According to a recent report in News 24, a former OR Tambo District Municipality project accountant who defrauded the municipality out of R9.8 million (approximately N258.2million) was recently sentenced to 15 years in jail.
She was the authorised officer responsible for processing claims from service providers and effecting payments to their bank accounts.
Money was transferred to companies belonging to her former boyfriend and sister even though no services were rendered by said businesses.
Another News 24 report details how nine people who allegedly defrauded the City of Tshwane out of R53m (N1.3billion) in December 2019 when the city’s servers were allegedly hacked, were finally arrested by the Hawks in March 2021.
Cases like these have become all too common, an indication of the troubling severity of the problem. Last year the City Press reported that in 2020 alone more than 100 people, many of whom in the employ of provincial and municipal government at the time, were arrested for their involvement in various fraud and corruption scandals.
Worryingly for the private sector, the global Cyber Exposure Index ranks SA sixth on its list of most-targeted countries for cyberattacks, with the highest concentration of exposed businesses.
At a broad level, rampant fraud and corruption signify a financial crisis for the country’s local and municipal government. National Treasury has described the problem as ‘a serious financial risk’, while South Africa’s Auditor General put the losses to fraud in the 2018/2019 financial year at a staggering R32 billion.
While figures in the billions are almost unfathomable, the grim reality is that the poorest and most vulnerable in our society are affected most by the misuse of public funds.
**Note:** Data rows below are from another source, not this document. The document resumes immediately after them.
/-- Local notation for physical space `ℝ³ = EuclideanSpace ℝ (Fin 3)`. -/
local notation "ℝ³" => EuclideanSpace ℝ (Fin 3)
/-- Local notation for the standard basis vectors. -/
local notation "𝐞" j => EuclideanSpace.single (j : Fin 3) (1 : ℝ)

/-! ### §1 The time-dependent scalars `α(t) = e^t`, `σ(t) = s e^{−2t}`, `G(t)` -/

/-- Horizontal wavenumber `α(t) = e^{t}` (grows under the axial compression rate `−1`). [folklore] -/
def α (t : ℝ) : ℝ := exp t

/-- Vertical wavenumber `σ(t) = s e^{−2t}` (decays under the axial stretching rate `2`). [folklore] -/
def σ (s t : ℝ) : ℝ := s * exp (-2 * t)

/-- The common amplitude factor `G(t) = exp(α²/2 − σ²/4 − t) / (α² + σ²)` solving
`Ġ/G = (α² + σ²) − 1 − (2α² − 4σ²)/(α² + σ²)`. [folklore] -/
def G (s t : ℝ) : ℝ := exp (α t ^ 2 / 2 - σ s t ^ 2 / 4 - t) / (α t ^ 2 + σ s t ^ 2)

/-- `α > 0`. [folklore] -/
theorem α_pos (t : ℝ) : 0 < α t := exp_pos t

/-- `α ≠ 0`. [folklore] -/
theorem α_ne_zero (t : ℝ) : α t ≠ 0 := (α_pos t).ne'

/-- `σ ≠ 0` for `s ≠ 0`. [folklore] -/
theorem σ_ne_zero {s : ℝ} (hs : s ≠ 0) (t : ℝ) : σ s t ≠ 0 := mul_ne_zero hs (exp_pos _).ne'

/-- `α² + σ² > 0`. [folklore] -/
theorem normSq_pos (s t : ℝ) : 0 < α t ^ 2 + σ s t ^ 2 :=
  add_pos_of_pos_of_nonneg (pow_pos (α_pos t) 2) (sq_nonneg _)

/-- `G > 0`. [folklore] -/
theorem G_pos (s t : ℝ) : 0 < G s t := div_pos (exp_pos _) (normSq_pos s t)

/-- `α̇ = α`. [folklore] -/
theorem hasDerivAt_α (t : ℝ) : HasDerivAt α (α t) t := Real.hasDerivAt_exp t

/-- `σ̇ = −2σ`. [folklore] -/
theorem hasDerivAt_σ (s t : ℝ) : HasDerivAt (σ s) (-2 * σ s t) t := by
  have h1 : HasDerivAt (fun τ : ℝ => -2 * τ) (-2) t := by
    simpa using (hasDerivAt_id t).const_mul (-2 : ℝ)
  have h3 : HasDerivAt (fun τ : ℝ => s * exp (-2 * τ)) (s * (exp (-2 * t) * -2)) t :=
    h1.exp.const_mul s
  refine h3.congr_deriv ?_
  show s * (exp (-2 * t) * -2) = -2 * (s * exp (-2 * t))
  ring

/-- `Ġ = G · ((α² + σ²) − 1 − (2α² − 4σ²)/(α² + σ²))`. [folklore] -/
theorem hasDerivAt_G (s t : ℝ) : HasDerivAt (G s)
    (G s t * (α t ^ 2 + σ s t ^ 2 - 1 - (2 * α t ^ 2 - 4 * σ s t ^ 2) / (α t ^ 2 + σ s t ^ 2))) t := by
  have hα := hasDerivAt_α t
  have hσ := hasDerivAt_σ s t
  have hn : HasDerivAt (fun τ => α τ ^ 2 + σ s τ ^ 2) (2 * α t * α t + 2 * σ s t * (-2 * σ s t)) t := by
    have := (hα.pow 2).add (hσ.pow 2)
    refine this.congr_deriv ?_
    simp
  have hE : HasDerivAt (fun τ => exp (α τ ^ 2 / 2 - σ s τ ^ 2 / 4 - τ))
      (exp (α t ^ 2 / 2 - σ s t ^ 2 / 4 - t) *
        (2 * α t * α t / 2 - 2 * σ s t * (-2 * σ s t) / 4 - 1)) t := by
    have := (((hα.pow 2).div_const 2).sub ((hσ.pow 2).div_const 4)).sub (hasDerivAt_id t)
    have := this.exp
    refine this.congr_deriv ?_
    simp
  have h := hE.div hn (normSq_pos s t).ne'
  refine h.congr_deriv ?_
  have hn0 : α t ^ 2 + σ s t ^ 2 ≠ 0 := (normSq_pos s t).ne'
  simp only [G]
  field_simp
  ring

/-- `α`, `σ`, `G` are smooth. [folklore] -/
theorem contDiff_α {n : WithTop ℕ∞} : ContDiff ℝ n α := Real.contDiff_exp

/-- `σ` is smooth. [folklore] -/
theorem contDiff_σ (s : ℝ) {n : WithTop ℕ∞} : ContDiff ℝ n (σ s) :=
  contDiff_const.mul (contDiff_const.mul contDiff_id).exp

/-- `G` is smooth. [folklore] -/
theorem contDiff_G (s : ℝ) {n : WithTop ℕ∞} : ContDiff ℝ n (G s) := by
  refine ContDiff.div ?_ ((contDiff_α.pow 2).add ((contDiff_σ s).pow 2))
    fun t => (normSq_pos s t).ne'
  exact (((contDiff_α.pow 2).div_const 2).sub (((contDiff_σ s).pow 2).div_const 4)).sub
    contDiff_id |>.exp

/-! ### §2 Vectors built from three scalar functions -/

/-- Derivative of a curve given by three coordinate functions. [folklore] -/
private theorem hasDerivAt_vec3 {f g h : ℝ → ℝ} {f' g' h' t : ℝ} (hf : HasDerivAt f f' t)
    (hg : HasDerivAt g g' t) (hh : HasDerivAt h h' t) :
    HasDerivAt (fun τ => (toLp 2 ![f τ, g τ, h τ] : ℝ³)) (toLp 2 ![f', g', h']) t := by
  have e1 : (fun τ => (toLp 2 ![f τ, g τ, h τ] : ℝ³)) =
      fun τ => f τ • (𝐞 0) + g τ • (𝐞 1) + h τ • (𝐞 2) := by
    funext τ; ext i; fin_cases i <;> simp
  have e2 : (toLp 2 ![f', g', h'] : ℝ³) = f' • (𝐞 0) + g' • (𝐞 1) + h' • (𝐞 2) := by
    ext i; fin_cases i <;> simp
  rw [e1, e2]
  exact ((hf.smul_const _).add (hg.smul_const _)).add (hh.smul_const _)

/-- Smoothness of a curve given by three coordinate functions. [folklore] -/
private theorem contDiff_vec3 {f g h : ℝ → ℝ} {n : WithTop ℕ∞} (hf : ContDiff ℝ n f)
    (hg : ContDiff ℝ n g) (hh : ContDiff ℝ n h) :
    ContDiff ℝ n (fun τ => (toLp 2 ![f τ, g τ, h τ] : ℝ³)) := by
  have e1 : (fun τ => (toLp 2 ![f τ, g τ, h τ] : ℝ³)) =
      fun τ => f τ • (𝐞 0) + g τ • (𝐞 1) + h τ • (𝐞 2) := by
    funext τ; ext i; fin_cases i <;> simp
  rw [e1]
  exact ((hf.smul contDiff_const).add (hg.smul contDiff_const)).add (hh.smul contDiff_const)

/-! ### §3 The strain, the wave vectors, the amplitudes, the pair coefficients -/

/-- The axisymmetric strain `M = diag(−1, −1, 2)` (axial stretching rate `2`). [folklore] -/
def M : ℝ³ →L[ℝ] ℝ³ := linearStrainL (-1) (-1) 2

/-- Components of `M x`. [folklore] -/
@[simp] theorem M_apply_zero (x : ℝ³) : M x 0 = -x 0 := by simp [M]
/-- Components of `M x`. [folklore] -/
@[simp] theorem M_apply_one (x : ℝ³) : M x 1 = -x 1 := by simp [M]
/-- Components of `M x`. [folklore] -/
@[simp] theorem M_apply_two (x : ℝ³) : M x 2 = 2 * x 2 := by simp [M]

/-- `M` is self-adjoint. [folklore] -/
theorem adjoint_M : M† = M := adjoint_linearStrainL (-1) (-1) 2

/-- `div (M·) = 0`. [folklore] -/
theorem isDivFree_M : VectorCalculus.IsDivFree (fun y : ℝ³ => M y) := by
  intro x
  have h : (fun y : ℝ³ => M y) = linearStrain (-1) (-1) 2 := rfl
  rw [h, divergence_linearStrain]; ring

/-- `M²` is symmetric. [folklore] -/
theorem M_sq_symm (x y : ℝ³) : ⟪M (M x), y⟫ = ⟪x, M (M y)⟫ := linearStrainL_sq_symm (-1) (-1) 2 x y

/-- The three wave vectors `k₁ = (α, 0, σ)`, `k₂ = (−α, 0, σ)`, `k₃ = (0, α, −σ)` (solving `k̇ = −Mᵀk`). [folklore] -/
def kv (s : ℝ) : Fin 3 → ℝ → ℝ³ :=
  ![fun t => toLp 2 ![α t, 0, σ s t], fun t => toLp 2 ![-α t, 0, σ s t],
    fun t => toLp 2 ![0, α t, -σ s t]]

/-- The three amplitudes `a G (−σ, 0, α)`, `b G (σ, 0, α)`, `c G (0, σ, α)` (each `⊥` its wave vector,
horizontal part `∥` the horizontal wave vector). [folklore] -/
def av (s a b c : ℝ) : Fin 3 → ℝ → ℝ³ :=
  ![fun t => toLp 2 ![-(a * G s t * σ s t), 0, a * G s t * α t],
    fun t => toLp 2 ![b * G s t * σ s t, 0, b * G s t * α t],
    fun t => toLp 2 ![0, c * G s t * σ s t, c * G s t * α t]]

/-- The pair coefficients `c₀₁ = 2abG²α²`, `c₀₂ = −acG²σ²`, `c₁₂ = −bcG²σ²` (others unused). [folklore] -/
def cv (s a b c : ℝ) : Fin 3 → Fin 3 → ℝ → ℝ :=
  ![![fun _ => 0, fun t => 2 * a * b * G s t ^ 2 * α t ^ 2, fun t => -(a * c * G s t ^ 2 * σ s t ^ 2)],
    ![fun _ => 0, fun _ => 0, fun t => -(b * c * G s t ^ 2 * σ s t ^ 2)],
    ![fun _ => 0, fun _ => 0, fun _ => 0]]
It prevents basic services in communities and renders the provision of new infrastructure nearly impossible. Successful municipalities are essential for the country’s success, which is why every tool at our disposal should be used to address the problem.
A common thread in cases of fraud is the human element which very often involves irregular payments to bad actors posing as service providers.
By strengthening payment protocols, municipalities, and indeed any business vulnerable to fraud, can make it much harder for nefarious individuals to interfere with supplier data, verification processes, and other payment details.
By way example, eftsure’s platform provides organisations with the ability to digitise and automate the verification of payees and eft payment data, on a continuous basis through our KYP technology.
The technology required to protect organisations against fraud and error made through incorrect, fraudulently changed, or maliciously altered payee information is readily available and should be used to ensure businesses and municipalities beat corruption so that they can thrive – for the benefit of all South Africans.